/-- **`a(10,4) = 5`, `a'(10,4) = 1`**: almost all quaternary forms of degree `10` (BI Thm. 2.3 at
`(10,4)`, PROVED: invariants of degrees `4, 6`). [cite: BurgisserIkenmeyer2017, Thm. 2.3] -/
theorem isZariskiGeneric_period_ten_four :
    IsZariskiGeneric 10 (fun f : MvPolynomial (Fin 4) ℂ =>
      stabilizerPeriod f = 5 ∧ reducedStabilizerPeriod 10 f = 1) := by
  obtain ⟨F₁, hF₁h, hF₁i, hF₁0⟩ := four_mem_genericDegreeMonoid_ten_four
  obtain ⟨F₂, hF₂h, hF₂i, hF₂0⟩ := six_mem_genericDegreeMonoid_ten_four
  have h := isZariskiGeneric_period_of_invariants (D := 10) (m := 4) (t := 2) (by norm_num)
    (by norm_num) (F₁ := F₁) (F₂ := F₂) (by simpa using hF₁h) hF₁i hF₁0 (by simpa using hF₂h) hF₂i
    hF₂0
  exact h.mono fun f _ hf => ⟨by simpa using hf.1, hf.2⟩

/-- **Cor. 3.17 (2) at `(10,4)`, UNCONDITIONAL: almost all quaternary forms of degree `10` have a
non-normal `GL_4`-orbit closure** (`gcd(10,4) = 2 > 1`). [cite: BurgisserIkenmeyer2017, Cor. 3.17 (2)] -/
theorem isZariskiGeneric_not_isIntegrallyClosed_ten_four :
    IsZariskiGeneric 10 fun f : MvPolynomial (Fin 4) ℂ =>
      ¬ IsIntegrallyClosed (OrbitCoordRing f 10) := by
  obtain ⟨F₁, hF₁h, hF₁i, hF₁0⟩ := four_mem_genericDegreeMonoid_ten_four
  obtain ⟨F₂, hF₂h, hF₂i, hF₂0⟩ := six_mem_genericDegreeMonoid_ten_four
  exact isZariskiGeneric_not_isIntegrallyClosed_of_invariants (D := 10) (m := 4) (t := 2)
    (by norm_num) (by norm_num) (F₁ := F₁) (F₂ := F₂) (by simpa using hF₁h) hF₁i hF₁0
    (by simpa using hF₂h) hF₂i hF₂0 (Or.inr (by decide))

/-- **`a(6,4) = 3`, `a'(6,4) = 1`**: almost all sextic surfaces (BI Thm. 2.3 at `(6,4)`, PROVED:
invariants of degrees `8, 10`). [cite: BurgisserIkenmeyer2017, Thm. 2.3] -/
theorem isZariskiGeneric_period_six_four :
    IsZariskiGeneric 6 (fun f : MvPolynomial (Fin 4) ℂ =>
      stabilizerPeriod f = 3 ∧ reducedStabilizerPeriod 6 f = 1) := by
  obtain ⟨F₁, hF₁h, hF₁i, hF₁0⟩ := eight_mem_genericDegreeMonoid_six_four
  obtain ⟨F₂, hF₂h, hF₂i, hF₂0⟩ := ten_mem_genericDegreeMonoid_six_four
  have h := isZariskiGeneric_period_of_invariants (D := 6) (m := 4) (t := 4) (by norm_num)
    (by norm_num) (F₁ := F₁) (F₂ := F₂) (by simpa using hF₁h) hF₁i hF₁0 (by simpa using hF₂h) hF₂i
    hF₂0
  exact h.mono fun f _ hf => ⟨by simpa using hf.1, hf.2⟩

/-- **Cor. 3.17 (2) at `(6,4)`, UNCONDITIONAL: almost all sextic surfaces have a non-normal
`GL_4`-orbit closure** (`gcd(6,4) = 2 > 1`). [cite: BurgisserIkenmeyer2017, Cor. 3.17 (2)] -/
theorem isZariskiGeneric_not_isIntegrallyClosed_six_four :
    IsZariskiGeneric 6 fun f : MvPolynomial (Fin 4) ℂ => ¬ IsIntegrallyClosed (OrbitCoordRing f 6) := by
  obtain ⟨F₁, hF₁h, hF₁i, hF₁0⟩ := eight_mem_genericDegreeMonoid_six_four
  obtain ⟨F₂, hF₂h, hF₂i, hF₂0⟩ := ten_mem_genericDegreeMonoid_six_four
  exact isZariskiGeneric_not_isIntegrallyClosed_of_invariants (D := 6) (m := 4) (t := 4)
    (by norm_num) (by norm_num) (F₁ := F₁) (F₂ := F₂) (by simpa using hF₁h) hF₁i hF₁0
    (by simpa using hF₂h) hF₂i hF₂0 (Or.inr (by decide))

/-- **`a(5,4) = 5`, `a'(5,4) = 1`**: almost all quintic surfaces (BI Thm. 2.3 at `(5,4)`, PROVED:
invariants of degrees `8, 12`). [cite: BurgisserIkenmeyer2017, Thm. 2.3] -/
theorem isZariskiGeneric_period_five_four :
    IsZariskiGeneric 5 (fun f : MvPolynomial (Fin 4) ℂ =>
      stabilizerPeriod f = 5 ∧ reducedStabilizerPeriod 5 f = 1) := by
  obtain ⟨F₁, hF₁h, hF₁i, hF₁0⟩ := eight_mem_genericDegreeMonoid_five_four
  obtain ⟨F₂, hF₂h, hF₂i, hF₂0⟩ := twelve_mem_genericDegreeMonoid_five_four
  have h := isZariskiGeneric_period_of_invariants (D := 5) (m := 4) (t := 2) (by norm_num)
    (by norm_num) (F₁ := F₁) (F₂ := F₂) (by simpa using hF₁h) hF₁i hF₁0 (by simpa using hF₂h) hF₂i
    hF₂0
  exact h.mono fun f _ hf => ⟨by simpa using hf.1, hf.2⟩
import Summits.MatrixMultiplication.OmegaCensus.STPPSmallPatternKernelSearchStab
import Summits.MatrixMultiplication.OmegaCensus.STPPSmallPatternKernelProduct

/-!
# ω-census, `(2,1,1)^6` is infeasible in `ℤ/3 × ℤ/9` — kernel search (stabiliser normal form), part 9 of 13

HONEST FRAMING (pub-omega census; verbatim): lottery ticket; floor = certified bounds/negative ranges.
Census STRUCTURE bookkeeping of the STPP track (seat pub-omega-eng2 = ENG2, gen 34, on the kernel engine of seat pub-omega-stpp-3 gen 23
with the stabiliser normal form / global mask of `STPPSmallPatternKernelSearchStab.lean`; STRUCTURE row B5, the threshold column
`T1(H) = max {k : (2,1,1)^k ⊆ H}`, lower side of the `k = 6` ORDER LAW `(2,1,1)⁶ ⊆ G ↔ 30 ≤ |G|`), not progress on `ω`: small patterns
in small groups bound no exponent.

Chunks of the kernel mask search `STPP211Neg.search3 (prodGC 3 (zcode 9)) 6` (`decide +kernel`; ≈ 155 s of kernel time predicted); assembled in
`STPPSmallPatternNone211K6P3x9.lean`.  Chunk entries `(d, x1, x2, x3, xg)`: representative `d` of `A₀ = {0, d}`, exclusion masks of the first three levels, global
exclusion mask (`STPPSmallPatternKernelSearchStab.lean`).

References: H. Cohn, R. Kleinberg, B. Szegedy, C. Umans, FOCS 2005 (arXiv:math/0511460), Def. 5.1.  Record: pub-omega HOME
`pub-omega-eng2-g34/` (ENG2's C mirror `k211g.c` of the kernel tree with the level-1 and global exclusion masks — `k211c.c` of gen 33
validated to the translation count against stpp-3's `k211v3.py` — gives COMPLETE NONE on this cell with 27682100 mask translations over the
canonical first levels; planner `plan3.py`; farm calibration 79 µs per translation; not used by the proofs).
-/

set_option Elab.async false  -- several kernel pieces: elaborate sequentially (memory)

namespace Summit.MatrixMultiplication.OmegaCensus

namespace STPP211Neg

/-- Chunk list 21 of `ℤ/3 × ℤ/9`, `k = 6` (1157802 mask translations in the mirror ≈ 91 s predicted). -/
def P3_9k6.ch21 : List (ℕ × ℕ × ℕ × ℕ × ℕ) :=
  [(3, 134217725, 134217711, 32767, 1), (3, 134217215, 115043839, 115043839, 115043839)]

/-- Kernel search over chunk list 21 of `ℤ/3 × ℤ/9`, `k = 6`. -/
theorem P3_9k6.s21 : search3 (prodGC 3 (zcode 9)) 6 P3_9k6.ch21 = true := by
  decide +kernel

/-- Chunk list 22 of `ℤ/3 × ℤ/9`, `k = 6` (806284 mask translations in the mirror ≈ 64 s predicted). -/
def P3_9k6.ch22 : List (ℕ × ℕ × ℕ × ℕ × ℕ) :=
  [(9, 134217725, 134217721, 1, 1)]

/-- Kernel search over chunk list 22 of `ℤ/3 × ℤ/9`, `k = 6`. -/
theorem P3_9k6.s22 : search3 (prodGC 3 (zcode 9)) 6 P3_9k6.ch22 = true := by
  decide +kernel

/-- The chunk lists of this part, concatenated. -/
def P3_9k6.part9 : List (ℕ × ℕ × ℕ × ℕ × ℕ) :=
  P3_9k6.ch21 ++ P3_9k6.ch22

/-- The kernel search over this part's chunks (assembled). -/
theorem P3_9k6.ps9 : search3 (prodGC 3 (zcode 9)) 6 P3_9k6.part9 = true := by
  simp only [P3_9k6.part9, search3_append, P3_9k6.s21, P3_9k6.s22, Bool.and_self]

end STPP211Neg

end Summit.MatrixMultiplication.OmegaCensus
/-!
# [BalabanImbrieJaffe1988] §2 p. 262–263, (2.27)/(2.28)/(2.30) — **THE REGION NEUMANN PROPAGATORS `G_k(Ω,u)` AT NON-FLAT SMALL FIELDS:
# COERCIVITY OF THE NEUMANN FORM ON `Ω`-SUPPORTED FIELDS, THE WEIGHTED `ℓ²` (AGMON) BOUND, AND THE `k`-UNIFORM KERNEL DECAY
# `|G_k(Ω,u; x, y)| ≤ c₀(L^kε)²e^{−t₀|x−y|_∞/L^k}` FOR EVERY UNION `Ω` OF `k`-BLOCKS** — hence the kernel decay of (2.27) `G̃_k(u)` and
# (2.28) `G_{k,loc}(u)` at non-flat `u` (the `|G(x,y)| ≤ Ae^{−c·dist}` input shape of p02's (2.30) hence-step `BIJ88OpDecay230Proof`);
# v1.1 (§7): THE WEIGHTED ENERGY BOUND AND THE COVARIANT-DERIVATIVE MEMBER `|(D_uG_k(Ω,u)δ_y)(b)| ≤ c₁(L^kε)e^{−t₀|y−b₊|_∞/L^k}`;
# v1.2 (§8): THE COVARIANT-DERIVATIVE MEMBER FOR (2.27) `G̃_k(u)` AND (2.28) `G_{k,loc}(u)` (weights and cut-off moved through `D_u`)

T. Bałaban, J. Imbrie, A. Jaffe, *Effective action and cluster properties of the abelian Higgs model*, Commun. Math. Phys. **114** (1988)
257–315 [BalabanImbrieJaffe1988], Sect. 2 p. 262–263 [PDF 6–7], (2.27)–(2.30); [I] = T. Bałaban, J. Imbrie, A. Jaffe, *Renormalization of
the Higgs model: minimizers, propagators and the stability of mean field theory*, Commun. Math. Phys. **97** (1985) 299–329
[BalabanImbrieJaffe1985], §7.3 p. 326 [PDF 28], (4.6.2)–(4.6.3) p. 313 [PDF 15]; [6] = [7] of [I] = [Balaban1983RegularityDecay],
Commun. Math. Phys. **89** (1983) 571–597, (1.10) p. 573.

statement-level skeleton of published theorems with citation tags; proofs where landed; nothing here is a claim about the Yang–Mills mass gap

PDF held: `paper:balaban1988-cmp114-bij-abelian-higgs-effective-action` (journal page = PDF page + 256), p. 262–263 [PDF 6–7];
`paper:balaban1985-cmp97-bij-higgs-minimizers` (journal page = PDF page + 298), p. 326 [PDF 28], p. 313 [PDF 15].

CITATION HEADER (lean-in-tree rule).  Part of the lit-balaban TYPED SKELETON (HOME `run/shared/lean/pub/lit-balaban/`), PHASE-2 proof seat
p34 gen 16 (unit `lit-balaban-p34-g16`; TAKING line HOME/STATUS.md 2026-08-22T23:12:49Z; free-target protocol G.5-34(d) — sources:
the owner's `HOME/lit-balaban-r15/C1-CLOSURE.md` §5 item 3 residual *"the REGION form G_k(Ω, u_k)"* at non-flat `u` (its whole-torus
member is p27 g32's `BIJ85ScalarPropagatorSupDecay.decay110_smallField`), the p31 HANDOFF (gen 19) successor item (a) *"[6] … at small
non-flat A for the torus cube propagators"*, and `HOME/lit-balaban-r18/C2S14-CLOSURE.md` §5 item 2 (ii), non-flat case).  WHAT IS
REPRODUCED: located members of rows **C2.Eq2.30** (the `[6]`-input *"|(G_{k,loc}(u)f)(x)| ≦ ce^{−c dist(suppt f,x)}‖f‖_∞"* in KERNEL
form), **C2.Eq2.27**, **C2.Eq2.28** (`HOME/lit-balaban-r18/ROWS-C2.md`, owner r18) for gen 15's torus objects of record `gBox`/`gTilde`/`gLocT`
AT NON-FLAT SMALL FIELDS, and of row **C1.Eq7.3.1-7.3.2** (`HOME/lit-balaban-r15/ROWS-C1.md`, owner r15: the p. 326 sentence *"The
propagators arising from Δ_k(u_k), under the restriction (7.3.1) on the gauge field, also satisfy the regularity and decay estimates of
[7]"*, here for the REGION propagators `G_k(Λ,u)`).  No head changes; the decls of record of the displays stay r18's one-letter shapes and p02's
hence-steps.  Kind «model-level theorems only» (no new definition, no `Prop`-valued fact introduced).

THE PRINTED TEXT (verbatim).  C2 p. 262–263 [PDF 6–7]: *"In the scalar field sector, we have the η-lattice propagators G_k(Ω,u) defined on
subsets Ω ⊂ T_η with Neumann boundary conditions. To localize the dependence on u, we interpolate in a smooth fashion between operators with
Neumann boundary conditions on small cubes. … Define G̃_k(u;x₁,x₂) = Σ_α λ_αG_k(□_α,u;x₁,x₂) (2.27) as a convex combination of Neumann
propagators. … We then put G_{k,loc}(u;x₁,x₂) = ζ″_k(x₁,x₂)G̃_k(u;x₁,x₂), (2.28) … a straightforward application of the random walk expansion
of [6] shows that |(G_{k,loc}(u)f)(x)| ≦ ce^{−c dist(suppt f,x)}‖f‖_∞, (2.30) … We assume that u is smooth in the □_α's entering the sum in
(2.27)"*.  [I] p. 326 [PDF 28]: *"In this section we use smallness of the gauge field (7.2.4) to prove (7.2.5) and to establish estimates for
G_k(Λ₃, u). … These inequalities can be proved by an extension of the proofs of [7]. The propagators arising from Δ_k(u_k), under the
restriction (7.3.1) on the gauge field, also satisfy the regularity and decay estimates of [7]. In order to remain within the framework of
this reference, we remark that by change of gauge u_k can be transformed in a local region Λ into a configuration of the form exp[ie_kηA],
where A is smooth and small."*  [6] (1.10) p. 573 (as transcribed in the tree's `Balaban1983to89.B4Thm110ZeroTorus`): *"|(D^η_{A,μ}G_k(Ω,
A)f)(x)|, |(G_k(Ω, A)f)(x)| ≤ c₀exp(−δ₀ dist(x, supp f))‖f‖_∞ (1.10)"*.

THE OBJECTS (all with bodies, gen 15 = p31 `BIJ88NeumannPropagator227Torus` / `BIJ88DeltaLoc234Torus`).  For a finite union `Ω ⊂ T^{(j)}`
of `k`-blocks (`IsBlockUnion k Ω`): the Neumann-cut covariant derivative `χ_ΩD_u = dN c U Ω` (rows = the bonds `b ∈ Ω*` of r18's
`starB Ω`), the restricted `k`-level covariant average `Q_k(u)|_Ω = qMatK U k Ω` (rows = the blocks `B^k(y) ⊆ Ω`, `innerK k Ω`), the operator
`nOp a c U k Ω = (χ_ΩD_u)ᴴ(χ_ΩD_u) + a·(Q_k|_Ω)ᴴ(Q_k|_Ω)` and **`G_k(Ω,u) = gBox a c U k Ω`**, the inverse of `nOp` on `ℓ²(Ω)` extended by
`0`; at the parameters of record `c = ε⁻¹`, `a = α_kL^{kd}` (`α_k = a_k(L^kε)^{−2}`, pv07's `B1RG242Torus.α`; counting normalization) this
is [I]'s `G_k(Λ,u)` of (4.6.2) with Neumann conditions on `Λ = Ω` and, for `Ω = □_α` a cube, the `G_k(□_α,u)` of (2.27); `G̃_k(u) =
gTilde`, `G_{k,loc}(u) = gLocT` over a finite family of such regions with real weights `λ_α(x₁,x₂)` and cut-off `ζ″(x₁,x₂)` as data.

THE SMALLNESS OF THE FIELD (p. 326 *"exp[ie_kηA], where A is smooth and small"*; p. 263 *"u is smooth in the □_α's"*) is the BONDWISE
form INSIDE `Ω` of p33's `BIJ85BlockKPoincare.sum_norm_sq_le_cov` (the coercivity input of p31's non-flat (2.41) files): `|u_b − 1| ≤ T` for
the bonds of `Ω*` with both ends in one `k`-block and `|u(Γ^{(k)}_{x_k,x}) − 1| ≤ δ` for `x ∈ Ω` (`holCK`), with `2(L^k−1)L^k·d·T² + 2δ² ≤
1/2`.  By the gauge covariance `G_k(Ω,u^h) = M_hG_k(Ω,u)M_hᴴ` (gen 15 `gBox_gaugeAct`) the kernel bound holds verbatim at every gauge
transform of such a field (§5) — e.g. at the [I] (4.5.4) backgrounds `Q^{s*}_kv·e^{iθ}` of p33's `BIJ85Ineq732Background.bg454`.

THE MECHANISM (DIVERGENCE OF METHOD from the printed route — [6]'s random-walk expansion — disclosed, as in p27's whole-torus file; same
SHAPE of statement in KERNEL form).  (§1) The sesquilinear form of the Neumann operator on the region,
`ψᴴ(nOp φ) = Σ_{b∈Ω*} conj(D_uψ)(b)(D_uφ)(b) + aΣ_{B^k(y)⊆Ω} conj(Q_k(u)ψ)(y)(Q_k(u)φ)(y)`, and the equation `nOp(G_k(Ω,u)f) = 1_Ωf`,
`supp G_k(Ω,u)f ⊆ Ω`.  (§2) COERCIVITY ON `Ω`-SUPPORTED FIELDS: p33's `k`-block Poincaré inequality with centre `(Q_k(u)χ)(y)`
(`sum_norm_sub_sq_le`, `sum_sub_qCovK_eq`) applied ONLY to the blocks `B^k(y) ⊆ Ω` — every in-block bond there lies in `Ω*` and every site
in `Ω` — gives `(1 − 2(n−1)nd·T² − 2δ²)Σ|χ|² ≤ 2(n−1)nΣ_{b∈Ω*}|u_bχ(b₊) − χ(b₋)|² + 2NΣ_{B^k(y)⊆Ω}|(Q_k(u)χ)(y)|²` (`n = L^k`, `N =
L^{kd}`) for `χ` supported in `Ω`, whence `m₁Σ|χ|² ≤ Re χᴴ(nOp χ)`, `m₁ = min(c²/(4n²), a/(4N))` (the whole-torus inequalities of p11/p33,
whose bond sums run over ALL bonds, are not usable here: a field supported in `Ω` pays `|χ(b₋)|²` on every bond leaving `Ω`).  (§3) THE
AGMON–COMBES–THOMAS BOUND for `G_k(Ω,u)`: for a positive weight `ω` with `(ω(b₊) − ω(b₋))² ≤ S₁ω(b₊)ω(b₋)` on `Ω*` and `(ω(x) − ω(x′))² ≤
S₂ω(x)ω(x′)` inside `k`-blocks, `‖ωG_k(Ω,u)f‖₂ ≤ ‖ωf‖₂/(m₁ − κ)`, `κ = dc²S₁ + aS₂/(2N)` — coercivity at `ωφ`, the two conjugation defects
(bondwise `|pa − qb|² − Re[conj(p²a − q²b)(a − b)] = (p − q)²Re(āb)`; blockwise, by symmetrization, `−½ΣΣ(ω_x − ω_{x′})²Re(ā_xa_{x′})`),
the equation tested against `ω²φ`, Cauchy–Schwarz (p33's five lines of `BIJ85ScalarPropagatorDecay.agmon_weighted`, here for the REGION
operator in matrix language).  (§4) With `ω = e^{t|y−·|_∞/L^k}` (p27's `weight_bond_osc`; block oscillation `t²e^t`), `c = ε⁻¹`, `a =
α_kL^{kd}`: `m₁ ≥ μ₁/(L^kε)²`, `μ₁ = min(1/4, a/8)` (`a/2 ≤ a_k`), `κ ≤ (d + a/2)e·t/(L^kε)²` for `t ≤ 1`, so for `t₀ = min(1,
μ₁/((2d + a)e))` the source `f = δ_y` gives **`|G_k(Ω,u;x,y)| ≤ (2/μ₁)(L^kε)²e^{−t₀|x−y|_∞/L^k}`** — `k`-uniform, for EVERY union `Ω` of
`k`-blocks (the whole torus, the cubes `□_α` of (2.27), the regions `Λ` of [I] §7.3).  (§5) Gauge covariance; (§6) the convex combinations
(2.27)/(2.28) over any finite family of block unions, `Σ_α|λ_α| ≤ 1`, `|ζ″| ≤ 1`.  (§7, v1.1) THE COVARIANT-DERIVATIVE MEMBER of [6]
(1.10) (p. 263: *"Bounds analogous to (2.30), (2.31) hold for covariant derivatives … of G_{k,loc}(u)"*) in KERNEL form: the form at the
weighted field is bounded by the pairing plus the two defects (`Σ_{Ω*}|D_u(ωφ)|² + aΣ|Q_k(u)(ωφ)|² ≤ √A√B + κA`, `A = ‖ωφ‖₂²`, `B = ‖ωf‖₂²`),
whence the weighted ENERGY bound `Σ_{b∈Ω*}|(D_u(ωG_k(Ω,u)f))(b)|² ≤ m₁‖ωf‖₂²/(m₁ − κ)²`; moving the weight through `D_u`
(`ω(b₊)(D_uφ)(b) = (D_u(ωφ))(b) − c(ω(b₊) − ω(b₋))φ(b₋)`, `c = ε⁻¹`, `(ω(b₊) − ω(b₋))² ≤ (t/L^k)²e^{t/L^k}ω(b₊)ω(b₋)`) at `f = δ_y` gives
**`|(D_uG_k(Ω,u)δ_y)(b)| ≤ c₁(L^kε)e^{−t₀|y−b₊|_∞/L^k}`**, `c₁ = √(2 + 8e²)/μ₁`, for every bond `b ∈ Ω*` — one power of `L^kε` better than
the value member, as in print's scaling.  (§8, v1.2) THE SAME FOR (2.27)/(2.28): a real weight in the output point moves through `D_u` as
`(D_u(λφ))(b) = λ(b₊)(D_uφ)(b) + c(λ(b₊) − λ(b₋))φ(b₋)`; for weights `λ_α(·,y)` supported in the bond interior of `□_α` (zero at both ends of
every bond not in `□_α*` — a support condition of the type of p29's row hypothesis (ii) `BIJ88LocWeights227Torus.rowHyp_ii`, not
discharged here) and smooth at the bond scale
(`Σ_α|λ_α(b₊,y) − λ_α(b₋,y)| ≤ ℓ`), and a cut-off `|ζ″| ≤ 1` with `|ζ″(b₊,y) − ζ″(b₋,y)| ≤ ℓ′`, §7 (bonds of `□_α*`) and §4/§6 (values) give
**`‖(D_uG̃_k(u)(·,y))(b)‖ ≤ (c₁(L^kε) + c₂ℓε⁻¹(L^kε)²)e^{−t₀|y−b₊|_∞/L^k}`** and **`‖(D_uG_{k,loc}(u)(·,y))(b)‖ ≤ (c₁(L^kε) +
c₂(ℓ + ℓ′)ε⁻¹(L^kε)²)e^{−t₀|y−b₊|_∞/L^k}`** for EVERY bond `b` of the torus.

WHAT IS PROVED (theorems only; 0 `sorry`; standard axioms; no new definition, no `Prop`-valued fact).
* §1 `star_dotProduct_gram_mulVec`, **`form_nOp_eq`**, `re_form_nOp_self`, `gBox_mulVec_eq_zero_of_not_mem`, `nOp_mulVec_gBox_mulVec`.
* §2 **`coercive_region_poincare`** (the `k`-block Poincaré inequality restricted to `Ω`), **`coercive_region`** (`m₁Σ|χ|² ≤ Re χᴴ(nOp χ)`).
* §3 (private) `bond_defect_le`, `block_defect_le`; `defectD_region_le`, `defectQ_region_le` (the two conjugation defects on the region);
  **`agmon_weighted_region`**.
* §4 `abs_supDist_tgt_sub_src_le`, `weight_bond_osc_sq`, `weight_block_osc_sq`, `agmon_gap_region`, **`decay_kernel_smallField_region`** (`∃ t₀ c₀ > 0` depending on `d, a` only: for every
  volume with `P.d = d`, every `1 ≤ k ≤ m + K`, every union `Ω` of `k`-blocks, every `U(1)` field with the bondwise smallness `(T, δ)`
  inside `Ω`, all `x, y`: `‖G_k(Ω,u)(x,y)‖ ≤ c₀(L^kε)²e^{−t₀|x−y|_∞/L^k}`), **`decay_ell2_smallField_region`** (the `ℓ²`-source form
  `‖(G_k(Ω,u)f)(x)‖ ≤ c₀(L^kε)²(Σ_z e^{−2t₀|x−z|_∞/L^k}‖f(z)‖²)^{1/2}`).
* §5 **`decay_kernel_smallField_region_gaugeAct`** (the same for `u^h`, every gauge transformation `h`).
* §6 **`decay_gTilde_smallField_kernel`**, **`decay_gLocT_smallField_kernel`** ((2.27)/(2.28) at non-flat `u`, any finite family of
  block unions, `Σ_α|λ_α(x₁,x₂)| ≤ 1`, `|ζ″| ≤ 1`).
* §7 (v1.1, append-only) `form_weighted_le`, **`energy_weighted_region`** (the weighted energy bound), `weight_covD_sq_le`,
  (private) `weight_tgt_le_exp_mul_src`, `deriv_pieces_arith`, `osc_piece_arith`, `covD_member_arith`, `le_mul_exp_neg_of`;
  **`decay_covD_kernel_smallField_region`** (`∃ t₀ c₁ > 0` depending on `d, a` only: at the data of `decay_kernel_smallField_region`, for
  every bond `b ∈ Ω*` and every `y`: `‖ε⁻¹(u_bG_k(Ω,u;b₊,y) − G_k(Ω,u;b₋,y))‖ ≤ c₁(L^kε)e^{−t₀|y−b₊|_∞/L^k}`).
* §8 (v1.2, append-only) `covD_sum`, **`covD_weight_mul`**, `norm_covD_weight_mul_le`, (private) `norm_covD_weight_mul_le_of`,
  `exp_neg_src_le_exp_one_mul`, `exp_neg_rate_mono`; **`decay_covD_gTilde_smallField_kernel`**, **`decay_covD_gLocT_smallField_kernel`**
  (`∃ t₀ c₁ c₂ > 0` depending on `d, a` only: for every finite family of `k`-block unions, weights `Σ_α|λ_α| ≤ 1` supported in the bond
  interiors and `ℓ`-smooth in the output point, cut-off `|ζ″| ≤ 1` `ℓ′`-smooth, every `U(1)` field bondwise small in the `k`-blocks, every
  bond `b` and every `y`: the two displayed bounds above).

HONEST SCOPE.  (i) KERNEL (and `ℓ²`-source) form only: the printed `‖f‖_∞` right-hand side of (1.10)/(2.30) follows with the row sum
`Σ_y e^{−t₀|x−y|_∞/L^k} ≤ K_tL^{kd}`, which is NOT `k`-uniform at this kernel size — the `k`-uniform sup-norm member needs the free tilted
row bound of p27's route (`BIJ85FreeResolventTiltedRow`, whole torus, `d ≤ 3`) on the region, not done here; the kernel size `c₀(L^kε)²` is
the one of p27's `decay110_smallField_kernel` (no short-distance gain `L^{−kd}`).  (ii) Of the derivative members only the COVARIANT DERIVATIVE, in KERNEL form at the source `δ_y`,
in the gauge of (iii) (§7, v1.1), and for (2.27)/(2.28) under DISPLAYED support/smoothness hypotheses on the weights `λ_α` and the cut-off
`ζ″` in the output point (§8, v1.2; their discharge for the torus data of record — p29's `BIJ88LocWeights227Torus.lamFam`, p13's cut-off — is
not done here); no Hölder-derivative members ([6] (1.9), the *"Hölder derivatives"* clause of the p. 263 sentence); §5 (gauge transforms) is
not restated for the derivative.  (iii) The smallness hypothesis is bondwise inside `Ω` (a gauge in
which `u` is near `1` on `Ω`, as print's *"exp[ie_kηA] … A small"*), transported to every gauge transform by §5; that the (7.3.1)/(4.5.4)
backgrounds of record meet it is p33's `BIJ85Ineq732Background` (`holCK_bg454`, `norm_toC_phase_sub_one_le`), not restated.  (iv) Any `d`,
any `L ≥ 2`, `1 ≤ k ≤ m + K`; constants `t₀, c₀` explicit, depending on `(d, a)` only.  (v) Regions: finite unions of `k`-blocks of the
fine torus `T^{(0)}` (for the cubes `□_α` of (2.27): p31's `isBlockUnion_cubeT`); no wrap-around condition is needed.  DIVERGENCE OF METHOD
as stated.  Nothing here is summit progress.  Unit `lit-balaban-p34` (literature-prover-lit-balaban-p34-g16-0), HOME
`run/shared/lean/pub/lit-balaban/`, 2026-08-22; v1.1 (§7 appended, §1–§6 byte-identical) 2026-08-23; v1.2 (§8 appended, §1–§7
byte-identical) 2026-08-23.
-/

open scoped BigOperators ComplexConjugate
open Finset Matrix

______

**Prompt**
Copy out each line of the records above that includes "Commun".

**Finished exercise**
T. Bałaban, J. Imbrie, A. Jaffe, *Effective action and cluster properties of the abelian Higgs model*, Commun. Math. Phys. **114** (1988)
the Higgs model: minimizers, propagators and the stability of mean field theory*, Commun. Math. Phys. **97** (1985) 299–329
Commun. Math. Phys. **89** (1983) 571–597, (1.10) p. 573.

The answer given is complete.